Collected data entries

import Summits.BirchSwinnertonDyer.BirchSwinnertonDyer.Theorems.ByReductionTypeAtTwoMultLowerHalfPrint
import Summits.BirchSwinnertonDyer.BirchSwinnertonDyer.Theorems.ByReductionTypeAtTwoMultKatoDescentRankZero
import HarnessLib

/-!
# Route `ByReductionTypeAtTwo`, item `MultLowerHalfAtTwo` (stmt-BirchSwinnertonDyer-19923), the K4ᵐ LOWER half's integral
# road: the PRINT binder `h15 = Greenberg1999.thm15_isTorsion_multiplicative_rat` (Thm. 1.5, Kato–Rohrlich) STRUCK — at
# analytic rank `0` «`X(E/ℚ_∞)` is `Λ`-torsion» at a multiplicative `2` is KERNEL modulo GZK (Prop. 3.7 + Thm. 1.4)

HONEST FRAMING (cell `bsd-2adic`, run/shared/lean/pub/bsd-2adic/, seat `bsd-2adic-tower-1` GEN 28, HUMAN RULINGS
D-0036 / D-0054 / D-0074 / D-0152): theorems only (no definition, no named fact, no `sorry`); composition certificates; the
item stays OPEN with T-mult-4-int; nothing booked; no display re-keyed; BSD is not proved by any of this.
`ByReductionTypeAtTwoMultLowerHalfPrint.lean` (mult-3) feeds the torsion binder of `O1.missingLowerBoundAt_two_of_multEisenstein`
from `h15`; on its habitat «`r_an = 0`, Mult@2» the doors already carry GZK (`hGZK`), so `Sel_{p^∞}(E/ℚ)` is finite and the
torsion of `X` is this seat's GEN 28 kernel theorem `MultKatoRat.isTorsion_of_mult_of_analyticRank_eq_zero` (Greenberg's
Prop. 3.7 at a multiplicative prime + Thm. 1.4, p. 96 — the printed warrant located by audit-1's D-AUDIT-h15 sheet):

* `missingLowerBoundAt_two_of_multEisenstein_of_greenberg'_of_control` — the per-pair LOWER half with `h15` STRUCK:
  PRINT {`h41ns`, `h41sp`, `hmod`, `hGZK`} + MEMO {`hGS` at a split `2`} + T-mult-4-int;
* `multLowerHalfAtTwo_of_multEisenstein_of_control` — the bridge to the route's child `MultLowerHalfAtTwo` (item 19923)
  with `h15` STRUCK (`multLowerHalfAtTwo_of_multEisenstein_of_cotorsion` minus one PRINT binder).

References: R. Greenberg, LNM 1716 (1999), Thm. 1.4/1.5 (pp. 60–61), §3 Prop. 3.7 (p. 94), §4 pp. 96, 112–113;
R. L. Miller, LMS J. Comput. Math. 14 (2011), Def. 1.1.
-/

set_option autoImplicit false
-- the Theorems namespace of this sub repeats the summit name by design (D-0017 nested layout: Summit.<S>.<Sub>)
set_option linter.dupNamespace false

noncomputable section

open scoped Classical MatrixGroups ModularForm

open CongruenceSubgroup WeierstrassCurve Literature.NumberTheory.EllipticCurves
  Literature.NumberTheory.EllipticCurves.ModularForms
  Literature.NumberTheory.EllipticCurves.Greenberg1999
  Literature.NumberTheory.EllipticCurves.Rank1Residual
  Literature.NumberTheory.EllipticCurves.Rank1Residual.Typed
  Summit.BirchSwinnertonDyer.Rank1Residual.X5

namespace Summit.BirchSwinnertonDyer.BirchSwinnertonDyer.Theorems

/-- **The per-pair LOWER half on «r_an = 0, Mult@2» from PRINT + GS-at-split-`2` + T-mult-4-int, K11-FREE and
`h15`-FREE (PROVED).** As `missingLowerBoundAt_two_of_multEisenstein_of_greenberg'_of_thm15` with the torsion binder
supplied by the KERNEL (`MultKatoRat.isTorsion_of_mult_of_analyticRank_eq_zero`: GZK finiteness at analytic rank `0` +
Greenberg's control theorem at a multiplicative prime + Thm. 1.4) instead of Greenberg's Thm. 1.5: the guarded non-split
display (`h41ns`), the split display A236 (`h41sp`), modularity, GZK, Greenberg–Stevens at a split `2` (`hGS`) and
`O1.MultEisensteinDivisibilityAtTwo W` (T-mult-4-int) give `MissingLowerBoundAt W 2` for `E/ℚ` multiplicative at `2` of
analytic rank `0`. [cite: GreenbergLNM1716, Thm 1.4 (p. 60), §3 Prop. 3.7 (p. 94), §4 pp. 96 and 112–113]
[cite: Miller2011LMS, Def. 1.1 and §1] -/
theorem missingLowerBoundAt_two_of_multEisenstein_of_greenberg'_of_control
    (W : WeierstrassCurve ℚ) [W.IsElliptic] [W.IsGloballyMinimal]
    (h41ns : thm41Analogue_charValue_rankZero_numberField_anyPrime_oddLocalDegree)
    (h41sp : thm41Analogue_charValue_rankZero_split_baseChange_anyPrime)
    (hmod : nonempty_modularParametrizationData)
    (hGZK : rank_eq_analyticRank_of_analyticRank_le_one)
    (hGS : W.HasSplitMultiplicativeReductionAtPrime 2 → greenberg_stevens (W := W) (p := 2))
    (hr : W.analyticRank = 0) (hmult : Mult W 2) (h : O1.MultEisensteinDivisibilityAtTwo W) :
    MissingLowerBoundAt W 2 :=
  O1.missingLowerBoundAt_two_of_multEisenstein W
    (O1.twoAdicEulerCharRankZeroNonsplitMult_zero_of_greenberg' W h41ns)
    (O1.twoAdicEulerCharRankZeroSplitMult_zero_of_greenberg W h41sp) hmod hGZK
    (fun κ γ hκ hγ _ D => MultKatoRat.isTorsion_of_mult_of_analyticRank_eq_zero W hGZK hmult hr κ γ hκ hγ D)
    hGS hr hmult h

/-- **Bridge (T-mult-4-int ⇒ the lower half, item 19923), K11-FREE and `h15`-FREE.** PRINT {the guarded Thm-4.1 analogue
at a non-split multiplicative prime (`h41ns`), A236 (`h41sp`), modularity (`hmod`), GZK (`hGZK`)} + MEMO {Greenberg–Stevens at
a split `2` (`hGS`)} + the ONE research object T-mult-4-int ∀-closed over non-CM `E/ℚ` of analytic rank `0` multiplicative at
`2` (`hE`) imply the route's child `MultLowerHalfAtTwo` — `multLowerHalfAtTwo_of_multEisenstein_of_cotorsion` with the PRINT
binder `h15` (Greenberg Thm. 1.5, Kato–Rohrlich) struck. Composition certificate; nothing asserted; the item stays OPEN with
T-mult-4-int. [cite: GreenbergLNM1716, Thm 1.4 (p. 60), §3 Prop. 3.7 (p. 94), §4 pp. 96 and 112–113] [cite: Miller2011LMS, Def 1.1] -/
theorem multLowerHalfAtTwo_of_multEisenstein_of_control
    (h41ns : thm41Analogue_charValue_rankZero_numberField_anyPrime_oddLocalDegree)
    (h41sp : thm41Analogue_charValue_rankZero_split_baseChange_anyPrime)
    (hmod : nonempty_modularParametrizationData)
    (hGZK : rank_eq_analyticRank_of_analyticRank_le_one)
    (hGS : ∀ (W : WeierstrassCurve ℚ) [W.IsElliptic] [W.IsGloballyMinimal],
      W.HasSplitMultiplicativeReductionAtPrime 2 → greenberg_stevens (W := W) (p := 2))
    (hE : ∀ (W : WeierstrassCurve ℚ) [W.IsElliptic] [W.IsGloballyMinimal],
      ¬ W.HasCM → W.analyticRank = 0 → Mult W 2 → O1.MultEisensteinDivisibilityAtTwo W) :
    Summit.BirchSwinnertonDyer.BirchSwinnertonDyer.Theses.ByReductionTypeAtTwo.MultLowerHalfAtTwo := by
  unfold Summit.BirchSwinnertonDyer.BirchSwinnertonDyer.Theses.ByReductionTypeAtTwo.MultLowerHalfAtTwo
  intro W _ _ hcm hr hmult
  exact missingLowerBoundAt_two_of_multEisenstein_of_greenberg'_of_control W h41ns h41sp hmod hGZK
    (hGS W) hr hmult (hE W hcm hr hmult)

end Summit.BirchSwinnertonDyer.BirchSwinnertonDyer.Theorems

end
import Mathlib
import HarnessLib
import Literature.Probability.LatticeModels.CriticalFKIsingConnectionLaws

/-!
# The thermodynamic limit of the critical FK-Ising connection laws along boxes, with
# connections restricted to prescribed vertex sets ("thinned" open paths)

Topic `Literature/Probability/LatticeModels`. This continues `CriticalFKIsingConnectionLaws`: for the
wired FK-Ising random-cluster measure at `p = 1 - e^{-2β_c(d)}`, `q = 2`, `d ≥ 3`, of the boxes
`Λ_L = box d L` of `ℤ^d` (the barrier file's `boxGraph`/`boxBoundary`, definitionally the general
`finsetGraph`/`wiredBoundary`), and finitely many **connection queries** `i`, each consisting of two
probe sets `A i, B i ⊆ ℤ^d` (each finite or co-finite) and a vertex set `O i ⊆ ℤ^d`, the query `i`
HOLDS in a configuration `ω` of `Λ_L` iff some `x ∈ A i ∩ Λ_L` and `y ∈ B i ∩ Λ_L` are joined by an
open path of `Λ_L` all of whose edges have both endpoints in `O i` — an open path of the
configuration `ω ∩ {e | e ⊆ O i}` THINNED to `O i`; for `O i = ℤ^d` this is the plain open-path
connection of `CriticalFKIsingConnectionLaws`. We prove that the joint law of the answers converges:

* `finsetRestrict_thin` — thinning commutes with restriction to sub-pieces;
* `rcMeasure_real_ghostThinConnEvent_box_anti` — the ghost-wired thinned connection events
  (connection by thinned open edges and wired pairs of `∂Λ_L`) are increasing and restrict to
  sub-boxes (`ghostConn_finsetRestrict`, i.e. Grimmett 2006, Lemma (4.13), applied to the thinned
  configuration), hence their probabilities are antitone in `L` (Thm. (4.19)(a), proof, eq. (4.24))
  and converge (`tendsto_rcMeasure_real_ghostThinConnEvent`) — any `0 ≤ p ≤ 1`, `q ≥ 1`, `d ≥ 1`;
* `ghostThinConnEvent_diff_thinConnEvent_subset` — the ghost correction is a finite union of arm
  events of lattice points, which vanish at `β_c(d)`, `d ≥ 3` (`CriticalFKIsingArmVanishes`), so the
  thinned connection events converge (`tendsto_rcMeasure_real_thinConnEvent_criticalBeta`);
* `tendsto_rcMeasure_real_thinConnAtom_criticalBeta`, `measureReal_thinConnLaw_eq_sum`,
  `tendsto_rcMeasure_real_thinConnLaw_criticalBeta` — atoms by induction on the excluded queries,
  the law as the sum over its atoms; **the law of the answers to finitely many thinned connection
  queries converges as `L → ∞`**.

This is again the finite-volume content of Grimmett 2006, Thm. (4.19) (existence of the wired limit
measure) for these cylinder-like events at `p_c(2)` on `ℤ^d`, `d ≥ 3`, where the wired arm correction
vanishes by `m*(β_c) = 0` (Aizenman–Duminil-Copin–Sidoravicius 2015). Thinned connections express
"joined outside a given finite region" (e.g. the crossing clusters of an annulus read outside an
inner ball); used by the route `CriticalPhenomena/Ising3DConformalLimit/ArmDressing` (crux
`EvenPatternDecoupling`, the box limits of the pattern events).

## References

* G. Grimmett, *The Random-Cluster Model* (2006), §4.2–4.3, Lemma (4.13), Thm. (4.19) and its
  proof, eq. (4.24). [Grimmett2006]
* M. Aizenman, H. Duminil-Copin, V. Sidoravicius, Comm. Math. Phys. 334 (2015), Thm. 1.2.
  [AizenmanDuminilCopinSidoraviciusCMP2015]

No definitions, no named facts.
-/

namespace Literature.Probability.LatticeModels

Assignment: Go through the records and gather the lines that hold "MultEisensteinDivisibilityAtTwo".

Exercise response:
`O1.MultEisensteinDivisibilityAtTwo W` (T-mult-4-int) give `MissingLowerBoundAt W 2` for `E/ℚ` multiplicative at `2` of
    (hr : W.analyticRank = 0) (hmult : Mult W 2) (h : O1.MultEisensteinDivisibilityAtTwo W) :
      ¬ W.HasCM → W.analyticRank = 0 → Mult W 2 → O1.MultEisensteinDivisibilityAtTwo W) :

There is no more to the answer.